**Data extract**
import Literature.NumberTheory.EllipticCurves.KubertTate289CubicLocalTwo
import HarnessLib

/-!
# `E_{28/9}` over its cubic `2`-division field: the support of `(B)`

Topic `NumberTheory/EllipticCurves`. For the `φ̂`-side of the `2`-isogeny descent of `X = E_{A,B} ≅ E_K` over
`K = ℚ(γ)` (`γ³ - γ² + 27γ + 36 = 0`) the Selmer group `Ξ⁻¹(Ш(V₀/K))` (`V₀' = X`) lives in `K(S, 2)` with `S` the
set of finite places dividing `B = -152521 - 158036γ + 88849δ` (Silverman *AEC* X.4.9; tree
`TwoIsogenySelmerGroupShaNF`). Here:

* `support_B` — **`supp (B) ⊆ {𝔮₂, 𝔭₃a, 𝔭₃b, 𝔭₇, 𝔭₂₀₆₉}`**: a finite place containing `B` is `𝔮₂ = (2, γ² + γ + 1)`,
  `𝔭₃a = (3, δ)`, `𝔭₃b = (3, δ - 1)`, `𝔭₇ = (7, γ - 1)` or `𝔭₂₀₆₉ = (2069, γ - 1278)` (numerically
  `(B) = 𝔮₂⁹𝔭₃a⁵𝔭₃b⁵𝔭₇⁵𝔭₂₀₆₉`): `|N(B)| = 2¹⁸3¹⁰7⁵·2069 ∈ v` forces `v ∣ 2, 3, 7, 2069`, and the residues `φ(B) ≠ 0`
  exclude `𝔭₂, 𝔭₃c, 𝔮₇, 𝔮₂₀₆₉`.

Theorems only; no named facts.

## References
* [SilvermanAEC2009] J. H. Silverman, *The Arithmetic of Elliptic Curves*, 2nd ed. (2009), Prop. X.4.9, Cor. X.4.4.
* [Marcus2018] D. A. Marcus, *Number Fields*, 2nd ed. (2018), Ch. 3 Thm. 22, 27.
-/

noncomputable section

namespace Literature.NumberTheory.EllipticCurves

namespace KubertTate289Cubic

open scoped _root_.Classical _root_.NumberField
open _root_.Polynomial _root_.Module _root_.NumberField _root_.Ideal _root_.IsDedekindDomain
open _root_.WeierstrassCurve _root_.WeierstrassCurve.Affine
open _root_.Literature.NumberTheory.NumberFields _root_.Literature.NumberTheory.NumberFields.MonicCubic
open _root_.Literature.NumberTheory.NumberFields.CubicField14483

variable {K : Type*} [Field K] [NumberField K] {γ : K}

/-- **`supp (B) ⊆ {𝔮₂, 𝔭₃a, 𝔭₃b, 𝔭₇, 𝔭₂₀₆₉}`**: a finite place containing `B = -152521 - 158036γ + 88849δ` is
`𝔮₂ = (2, γ² + γ + 1)` or one of `ker φ₃a` (`γ, δ ↦ 1, 0`), `ker φ₃b` (`0, 1`), `ker φ₇` (`γ ↦ 1`), `ker φ₂₀₆₉`
(`γ ↦ 1278`). [cite: Marcus2018, Ch. 3, Thm. 22] -/
theorem support_B (hγ : γ ^ 3 - γ ^ 2 + 27 * γ + 36 = 0) (h3 : finrank ℚ K = 3)
    (φ₃a : 𝓞 K →+* ZMod 3) (hφ₃a : φ₃a (thetaInt (delta_root hγ)) = 0)
    (φ₃b : 𝓞 K →+* ZMod 3) (hφ₃b : φ₃b (thetaInt (delta_root hγ)) = 1)
    (φ₇ : 𝓞 K →+* ZMod 7) (hφ₇ : φ₇ (thetaInt (aeval_eq hγ)) = 1)
    (φ₂₀₆₉ : 𝓞 K →+* ZMod 2069) (hφ₂₀₆₉ : φ₂₀₆₉ (thetaInt (aeval_eq hγ)) = 1278)
    (v : HeightOneSpectrum (𝓞 K))
    (hv : (((-152521 : ℤ) : 𝓞 K) + (-158036 : ℤ) * thetaInt (aeval_eq hγ) + (88849 : ℤ) * thetaInt (delta_root hγ)) ∈ v.asIdeal) :
    v.asIdeal = span {((2 : ℕ) : 𝓞 K),
        thetaInt (aeval_eq hγ) ^ 2 + ((1 : ℤ) : 𝓞 K) * thetaInt (aeval_eq hγ) + ((1 : ℤ) : 𝓞 K)} ∨
      v.asIdeal = RingHom.ker φ₃a ∨ v.asIdeal = RingHom.ker φ₃b ∨ v.asIdeal = RingHom.ker φ₇ ∨
      v.asIdeal = RingHom.ker φ₂₀₆₉ := by
  -- finite facts
  have r7 : ((6 : ℤ) : ZMod 7) ^ 3 + ((-1 : ℤ) : ZMod 7) * ((6 : ℤ) : ZMod 7) ^ 2 + ((27 : ℤ) : ZMod 7) * (6 : ℤ) +
      ((36 : ℤ) : ZMod 7) = 0 := by decide
  have r2069 : ((1583 : ℤ) : ZMod 2069) ^ 3 + ((-1 : ℤ) : ZMod 2069) * ((1583 : ℤ) : ZMod 2069) ^ 2 +
      ((27 : ℤ) : ZMod 2069) * (1583 : ℤ) + ((36 : ℤ) : ZMod 2069) = 0 := by decide
  have eB2 : ((-152521 : ℤ) : ZMod 2) + ((-158036 : ℤ) : ZMod 2) * 0 + ((88849 : ℤ) : ZMod 2) * 0 ≠ 0 := by
    decide
  have e2δ : ∀ t : ZMod 2, 3 * t = ((0 : ℤ) : ZMod 2) ^ 2 - (0 : ℤ) + 18 → t = 0 := by decide
  have eB3c : ((-152521 : ℤ) : ZMod 3) + ((-158036 : ℤ) : ZMod 3) * (1 - (2 : ℤ) ^ 2) + ((88849 : ℤ) : ZMod 3) * (2 : ℤ)
      ≠ 0 := by decide
  have e7δ : (5 : ZMod 7) * (((6 : ℤ) : ZMod 7) ^ 2 - (6 : ℤ) + 18) = 2 := by decide
  have eB7 : ((-152521 : ℤ) : ZMod 7) + ((-158036 : ℤ) : ZMod 7) * (6 : ℤ) + ((88849 : ℤ) : ZMod 7) * 2 ≠ 0 := by decide
  have e2069δ : (690 : ZMod 2069) * (((1583 : ℤ) : ZMod 2069) ^ 2 - (1583 : ℤ) + 18) = 278 := by decide
  have eB2069 : ((-152521 : ℤ) : ZMod 2069) + ((-158036 : ℤ) : ZMod 2069) * (1583 : ℤ) +
      ((88849 : ℤ) : ZMod 2069) * 278 ≠ 0 := by decide
  haveI : Fact (Nat.Prime 7) := ⟨by norm_num⟩
  haveI : Fact (Nat.Prime 2069) := ⟨by norm_num⟩
  set B : 𝓞 K := (((-152521 : ℤ) : 𝓞 K) + (-158036 : ℤ) * thetaInt (aeval_eq hγ) + (88849 : ℤ) * thetaInt (delta_root hγ)) with hB
  have hNabs : (Algebra.norm ℤ B).natAbs = 538273698930229248 := by rw [hB, norm_lin3 hγ h3]; norm_num
  have hNmem : ((538273698930229248 : ℕ) : 𝓞 K) ∈ v.asIdeal := by
    have h := Ideal.absNorm_mem (Ideal.span {B})
    rw [Ideal.absNorm_span_singleton, hNabs] at h
    exact (Ideal.span_singleton_le_iff_mem _).mpr hv h
  have hfac : ((538273698930229248 : ℕ) : 𝓞 K) = (2 : 𝓞 K) ^ 18 * (3 : 𝓞 K) ^ 10 * (7 : 𝓞 K) ^ 5 * 2069 := by
    norm_num
  rw [hfac] at hNmem
  have hprime := v.isPrime
  have hcases : (2 : 𝓞 K) ∈ v.asIdeal ∨ (3 : 𝓞 K) ∈ v.asIdeal ∨ (7 : 𝓞 K) ∈ v.asIdeal ∨ (2069 : 𝓞 K) ∈ v.asIdeal := by
    rcases hprime.mem_or_mem hNmem with h | h
    · rcases hprime.mem_or_mem h with h | h
      · rcases hprime.mem_or_mem h with h | h
        · exact Or.inl (hprime.mem_of_pow_mem 18 h)
        · exact Or.inr (Or.inl (hprime.mem_of_pow_mem 10 h))
      · exact Or.inr (Or.inr (Or.inl (hprime.mem_of_pow_mem 5 h)))
    · exact Or.inr (Or.inr (Or.inr h))
  haveI := hprime
  rcases hcases with h2 | h3' | h7 | h2069
  · -- above `2`: `𝔭₂` is excluded (`B` is odd there), `𝔮₂` remains
    have hP := mem_primesOver_of_natCast_mem (K := K) (p := 2) (by exact_mod_cast h2)
    rcases eq_span_of_mem_primesOver_two hγ h3 hP with h | h
    · exfalso
      obtain ⟨ψ₁, hψ₁⟩ := exists_psi_two hγ h3
      have hψ₁δ : ψ₁ (thetaInt (delta_root hγ)) = 0 := by
        have hh := congrArg ψ₁ (three_delta hγ)
        rw [map_mul, map_ofNat, map_add, map_sub, map_pow, map_ofNat, hψ₁] at hh
        exact e2δ _ (by rw [hh]; simp)
      have hker : v.asIdeal = RingHom.ker ψ₁ := by
        rw [h, ker_residueHom_eq_span irreducible_polyQ (aeval_eq hγ)
          (not_dvd_exponent hγ h3 Nat.prime_two (by norm_num)) ψ₁ (r := 0) (by rw [hψ₁]; simp)]
      apply eB2
      have hm : B ∈ RingHom.ker ψ₁ := hker ▸ hv
      rw [RingHom.mem_ker, hB] at hm
      simpa only [map_add, map_mul, map_intCast, hψ₁, hψ₁δ] using hm
    · exact Or.inl h
  · -- above `3`: `𝔭₃c` excluded
    have hP := mem_primesOver_of_natCast_mem (K := K) (p := 3) (by exact_mod_cast h3')
    obtain ⟨ψ₂, hψ₂δ, hψ₂γ⟩ := exists_residueHom_three hγ h3 2
    obtain ⟨-, hP'⟩ := eq_ker_of_mem_primesOver_three hγ h3 φ₃a φ₃b ψ₂ (by rw [hφ₃a]; simp) (by rw [hφ₃b]; simp)
      hψ₂δ hP
    rcases hP' with h | h | h
    · exact Or.inr (Or.inl h)
    · exact Or.inr (Or.inr (Or.inl h))
    · exfalso; apply eB3c
      have hm : B ∈ RingHom.ker ψ₂ := h ▸ hv
      rw [RingHom.mem_ker, hB] at hm
      simpa only [map_add, map_mul, map_intCast, hψ₂γ, hψ₂δ] using hm
  · -- above `7`: `𝔮₇ = (7, γ - 6)` excluded
    have hP := mem_primesOver_of_natCast_mem (K := K) (p := 7) (by exact_mod_cast h7)
    obtain ⟨ψ₇, hψ₇γ, -⟩ := exists_residueHom_gamma hγ h3 (p := 7) (by norm_num) 6 r7
    have hψ₇δ : ψ₇ (thetaInt (delta_root hγ)) = 2 := by
      rw [residueHom_seven_delta hγ ψ₇ _ hψ₇γ]; exact e7δ
    obtain ⟨-, hP'⟩ := eq_ker_of_mem_primesOver_seven hγ h3 φ₇ ψ₇ (by rw [hφ₇]; simp) hψ₇γ hP
    rcases hP' with h | h
    · exact Or.inr (Or.inr (Or.inr (Or.inl h)))
    · exfalso; apply eB7
      have hm : B ∈ RingHom.ker ψ₇ := h ▸ hv
      rw [RingHom.mem_ker, hB] at hm
      simpa only [map_add, map_mul, map_intCast, hψ₇γ, hψ₇δ] using hm
  · -- above `2069`: `𝔮₂₀₆₉ = (2069, γ - 1583)` excluded
    have hP := mem_primesOver_of_natCast_mem (K := K) (p := 2069) (by exact_mod_cast h2069)
    obtain ⟨ψ', hψ'γ, -⟩ := exists_residueHom_gamma hγ h3 (p := 2069) (by norm_num) 1583 r2069
    have hψ'δ : ψ' (thetaInt (delta_root hγ)) = 278 := by
      rw [residueHom_2069_delta hγ ψ' _ hψ'γ]; exact e2069δ
    obtain ⟨-, hP'⟩ := eq_ker_of_mem_primesOver_2069 hγ h3 φ₂₀₆₉ ψ' (by rw [hφ₂₀₆₉]; simp) hψ'γ hP
    rcases hP' with h | h
    · exact Or.inr (Or.inr (Or.inr (Or.inr h)))
    · exfalso; apply eB2069
      have hm : B ∈ RingHom.ker ψ' := h ▸ hv
      rw [RingHom.mem_ker, hB] at hm
      simpa only [map_add, map_mul, map_intCast, hψ'γ, hψ'δ] using hm

end KubertTate289Cubic

end Literature.NumberTheory.EllipticCurves

end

**Task goal**
Only the lines containing "NumberTheory" are needed; pull them out of the listing.

**Solved exercise**
import Literature.NumberTheory.EllipticCurves.KubertTate289CubicLocalTwo
Topic `NumberTheory/EllipticCurves`. For the `φ̂`-side of the `2`-isogeny descent of `X = E_{A,B} ≅ E_K` over
namespace Literature.NumberTheory.EllipticCurves
open _root_.Literature.NumberTheory.NumberFields _root_.Literature.NumberTheory.NumberFields.MonicCubic
open _root_.Literature.NumberTheory.NumberFields.CubicField14483
end Literature.NumberTheory.EllipticCurves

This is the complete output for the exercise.